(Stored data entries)
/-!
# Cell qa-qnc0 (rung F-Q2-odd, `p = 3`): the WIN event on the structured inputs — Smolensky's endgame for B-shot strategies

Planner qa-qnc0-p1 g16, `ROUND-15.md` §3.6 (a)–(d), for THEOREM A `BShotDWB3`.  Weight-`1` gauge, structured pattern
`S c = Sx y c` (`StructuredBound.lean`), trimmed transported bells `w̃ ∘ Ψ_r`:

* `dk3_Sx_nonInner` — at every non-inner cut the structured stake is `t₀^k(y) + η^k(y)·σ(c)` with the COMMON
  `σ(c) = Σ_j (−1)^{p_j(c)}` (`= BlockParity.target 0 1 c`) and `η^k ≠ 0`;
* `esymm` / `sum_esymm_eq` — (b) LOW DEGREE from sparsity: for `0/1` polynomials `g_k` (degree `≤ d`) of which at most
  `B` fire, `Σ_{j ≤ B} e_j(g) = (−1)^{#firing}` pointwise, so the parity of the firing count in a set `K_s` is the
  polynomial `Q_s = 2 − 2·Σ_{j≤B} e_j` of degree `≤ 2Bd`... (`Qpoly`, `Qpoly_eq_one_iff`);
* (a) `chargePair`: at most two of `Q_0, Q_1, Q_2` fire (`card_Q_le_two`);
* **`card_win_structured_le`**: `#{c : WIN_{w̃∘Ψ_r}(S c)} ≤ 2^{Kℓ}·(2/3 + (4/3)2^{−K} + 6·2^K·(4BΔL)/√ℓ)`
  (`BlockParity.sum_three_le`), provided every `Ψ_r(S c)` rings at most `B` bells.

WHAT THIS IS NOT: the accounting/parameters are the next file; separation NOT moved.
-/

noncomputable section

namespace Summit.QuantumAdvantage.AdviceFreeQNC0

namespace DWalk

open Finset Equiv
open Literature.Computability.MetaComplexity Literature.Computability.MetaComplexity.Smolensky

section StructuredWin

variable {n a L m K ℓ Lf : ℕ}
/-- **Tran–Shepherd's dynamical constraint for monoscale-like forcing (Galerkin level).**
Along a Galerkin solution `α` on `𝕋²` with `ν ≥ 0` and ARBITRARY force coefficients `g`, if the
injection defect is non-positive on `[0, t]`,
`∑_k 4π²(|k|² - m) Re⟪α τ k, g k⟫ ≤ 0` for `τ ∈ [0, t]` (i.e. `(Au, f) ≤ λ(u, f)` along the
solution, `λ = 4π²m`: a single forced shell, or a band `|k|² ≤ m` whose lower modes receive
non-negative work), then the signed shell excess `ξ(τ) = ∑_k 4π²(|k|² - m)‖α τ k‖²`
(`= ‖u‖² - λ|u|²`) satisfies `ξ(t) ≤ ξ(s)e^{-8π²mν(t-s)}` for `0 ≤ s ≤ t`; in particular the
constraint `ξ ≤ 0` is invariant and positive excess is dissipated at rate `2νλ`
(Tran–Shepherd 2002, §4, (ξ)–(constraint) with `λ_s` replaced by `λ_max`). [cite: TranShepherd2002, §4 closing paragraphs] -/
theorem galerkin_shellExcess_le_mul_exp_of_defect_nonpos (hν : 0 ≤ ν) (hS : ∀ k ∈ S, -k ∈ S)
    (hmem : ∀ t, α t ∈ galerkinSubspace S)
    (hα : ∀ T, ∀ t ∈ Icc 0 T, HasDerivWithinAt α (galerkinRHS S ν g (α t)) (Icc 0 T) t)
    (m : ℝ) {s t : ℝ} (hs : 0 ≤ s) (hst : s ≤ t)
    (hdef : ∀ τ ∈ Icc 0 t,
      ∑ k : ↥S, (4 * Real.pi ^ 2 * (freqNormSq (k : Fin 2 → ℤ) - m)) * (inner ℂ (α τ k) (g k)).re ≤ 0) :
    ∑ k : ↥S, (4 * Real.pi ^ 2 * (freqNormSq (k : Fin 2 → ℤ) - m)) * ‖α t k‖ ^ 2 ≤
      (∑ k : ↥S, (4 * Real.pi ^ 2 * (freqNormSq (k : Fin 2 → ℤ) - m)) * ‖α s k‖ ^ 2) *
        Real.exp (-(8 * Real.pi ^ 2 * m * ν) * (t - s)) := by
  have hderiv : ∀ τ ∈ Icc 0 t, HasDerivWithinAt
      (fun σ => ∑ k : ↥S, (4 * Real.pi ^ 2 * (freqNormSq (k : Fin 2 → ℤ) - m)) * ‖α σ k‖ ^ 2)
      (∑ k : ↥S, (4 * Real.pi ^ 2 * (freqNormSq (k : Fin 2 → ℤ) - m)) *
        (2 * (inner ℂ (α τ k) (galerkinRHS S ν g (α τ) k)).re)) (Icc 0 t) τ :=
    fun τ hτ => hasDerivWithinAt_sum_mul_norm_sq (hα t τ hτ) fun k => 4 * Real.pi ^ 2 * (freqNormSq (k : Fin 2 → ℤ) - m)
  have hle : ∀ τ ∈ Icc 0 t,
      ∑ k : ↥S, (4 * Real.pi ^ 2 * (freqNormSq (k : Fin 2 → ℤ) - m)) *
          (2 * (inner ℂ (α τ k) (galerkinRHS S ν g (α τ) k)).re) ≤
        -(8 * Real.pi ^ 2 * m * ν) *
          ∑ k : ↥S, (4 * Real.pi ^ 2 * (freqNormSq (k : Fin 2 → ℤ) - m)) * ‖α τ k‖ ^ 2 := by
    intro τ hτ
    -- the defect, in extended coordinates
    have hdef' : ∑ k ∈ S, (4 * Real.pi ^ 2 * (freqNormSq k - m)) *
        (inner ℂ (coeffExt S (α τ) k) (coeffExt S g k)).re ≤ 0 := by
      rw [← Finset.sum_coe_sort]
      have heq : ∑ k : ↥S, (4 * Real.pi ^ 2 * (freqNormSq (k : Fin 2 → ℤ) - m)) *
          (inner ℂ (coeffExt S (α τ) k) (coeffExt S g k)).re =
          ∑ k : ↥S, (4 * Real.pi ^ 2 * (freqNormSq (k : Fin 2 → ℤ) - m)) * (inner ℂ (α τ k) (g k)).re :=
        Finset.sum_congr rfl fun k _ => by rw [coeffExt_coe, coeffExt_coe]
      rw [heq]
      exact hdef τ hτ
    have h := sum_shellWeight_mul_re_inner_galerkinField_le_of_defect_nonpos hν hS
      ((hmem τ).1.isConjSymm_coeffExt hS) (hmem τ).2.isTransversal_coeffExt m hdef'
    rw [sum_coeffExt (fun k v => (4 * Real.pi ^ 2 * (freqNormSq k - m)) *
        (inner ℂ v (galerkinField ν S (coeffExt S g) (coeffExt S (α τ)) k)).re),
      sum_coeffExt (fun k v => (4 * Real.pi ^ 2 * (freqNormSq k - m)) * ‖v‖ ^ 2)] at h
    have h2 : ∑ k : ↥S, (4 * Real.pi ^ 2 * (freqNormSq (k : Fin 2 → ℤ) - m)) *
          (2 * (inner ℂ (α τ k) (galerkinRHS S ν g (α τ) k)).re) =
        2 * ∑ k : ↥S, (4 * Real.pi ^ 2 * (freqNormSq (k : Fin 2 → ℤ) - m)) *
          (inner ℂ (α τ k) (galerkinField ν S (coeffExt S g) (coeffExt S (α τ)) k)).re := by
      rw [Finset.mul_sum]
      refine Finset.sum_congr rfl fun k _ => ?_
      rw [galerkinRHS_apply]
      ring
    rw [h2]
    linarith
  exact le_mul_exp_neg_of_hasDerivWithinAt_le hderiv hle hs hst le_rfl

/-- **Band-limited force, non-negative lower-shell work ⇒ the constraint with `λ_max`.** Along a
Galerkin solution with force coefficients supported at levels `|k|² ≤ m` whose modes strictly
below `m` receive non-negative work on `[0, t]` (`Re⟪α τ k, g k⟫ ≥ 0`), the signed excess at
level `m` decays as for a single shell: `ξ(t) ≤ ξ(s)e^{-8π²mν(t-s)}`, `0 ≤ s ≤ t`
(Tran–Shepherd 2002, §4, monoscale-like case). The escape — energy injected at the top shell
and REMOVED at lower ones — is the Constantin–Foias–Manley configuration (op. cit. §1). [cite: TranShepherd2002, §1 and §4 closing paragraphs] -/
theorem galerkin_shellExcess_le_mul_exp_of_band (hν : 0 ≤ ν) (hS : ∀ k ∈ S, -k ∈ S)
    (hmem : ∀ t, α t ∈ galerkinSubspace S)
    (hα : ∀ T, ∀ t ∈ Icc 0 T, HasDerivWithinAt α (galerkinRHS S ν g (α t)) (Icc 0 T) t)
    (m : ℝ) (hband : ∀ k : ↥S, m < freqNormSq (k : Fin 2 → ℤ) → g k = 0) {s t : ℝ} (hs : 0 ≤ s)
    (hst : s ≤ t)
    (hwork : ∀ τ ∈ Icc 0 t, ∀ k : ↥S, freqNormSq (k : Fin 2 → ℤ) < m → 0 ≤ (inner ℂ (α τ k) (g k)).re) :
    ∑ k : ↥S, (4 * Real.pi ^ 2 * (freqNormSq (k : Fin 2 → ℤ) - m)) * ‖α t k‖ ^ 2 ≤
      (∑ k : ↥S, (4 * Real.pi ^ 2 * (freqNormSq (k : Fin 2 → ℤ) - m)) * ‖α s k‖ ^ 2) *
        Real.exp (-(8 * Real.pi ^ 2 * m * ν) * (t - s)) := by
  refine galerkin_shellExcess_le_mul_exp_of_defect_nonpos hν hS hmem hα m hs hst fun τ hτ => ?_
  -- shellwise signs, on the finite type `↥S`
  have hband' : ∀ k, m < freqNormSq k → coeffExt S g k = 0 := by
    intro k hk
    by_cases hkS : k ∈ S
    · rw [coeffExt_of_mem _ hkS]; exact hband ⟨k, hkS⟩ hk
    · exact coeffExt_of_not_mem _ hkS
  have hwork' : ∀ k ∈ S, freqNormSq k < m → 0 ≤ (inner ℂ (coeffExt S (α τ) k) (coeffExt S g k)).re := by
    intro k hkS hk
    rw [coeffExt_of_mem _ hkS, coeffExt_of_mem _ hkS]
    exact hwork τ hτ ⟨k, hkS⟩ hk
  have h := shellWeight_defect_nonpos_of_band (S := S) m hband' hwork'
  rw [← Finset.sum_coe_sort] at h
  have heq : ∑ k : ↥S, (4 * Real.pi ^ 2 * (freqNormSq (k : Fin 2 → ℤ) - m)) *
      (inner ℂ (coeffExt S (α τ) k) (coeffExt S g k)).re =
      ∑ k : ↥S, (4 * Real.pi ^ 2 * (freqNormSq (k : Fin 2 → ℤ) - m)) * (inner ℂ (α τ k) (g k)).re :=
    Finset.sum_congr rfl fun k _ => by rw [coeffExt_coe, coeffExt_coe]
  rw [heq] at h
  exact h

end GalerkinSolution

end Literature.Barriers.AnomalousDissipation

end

Task » Copy exactly. The range runs from the line containing "rw [coeffExt_of_mem _ hkS, coeffExt_of_mem" through the last line of the data.

Result for this task »
    rw [coeffExt_of_mem _ hkS, coeffExt_of_mem _ hkS]
    exact hwork τ hτ ⟨k, hkS⟩ hk
  have h := shellWeight_defect_nonpos_of_band (S := S) m hband' hwork'
  rw [← Finset.sum_coe_sort] at h
  have heq : ∑ k : ↥S, (4 * Real.pi ^ 2 * (freqNormSq (k : Fin 2 → ℤ) - m)) *
      (inner ℂ (coeffExt S (α τ) k) (coeffExt S g k)).re =
      ∑ k : ↥S, (4 * Real.pi ^ 2 * (freqNormSq (k : Fin 2 → ℤ) - m)) * (inner ℂ (α τ k) (g k)).re :=
    Finset.sum_congr rfl fun k _ => by rw [coeffExt_coe, coeffExt_coe]
  rw [heq] at h
  exact h

end GalerkinSolution

end Literature.Barriers.AnomalousDissipation

end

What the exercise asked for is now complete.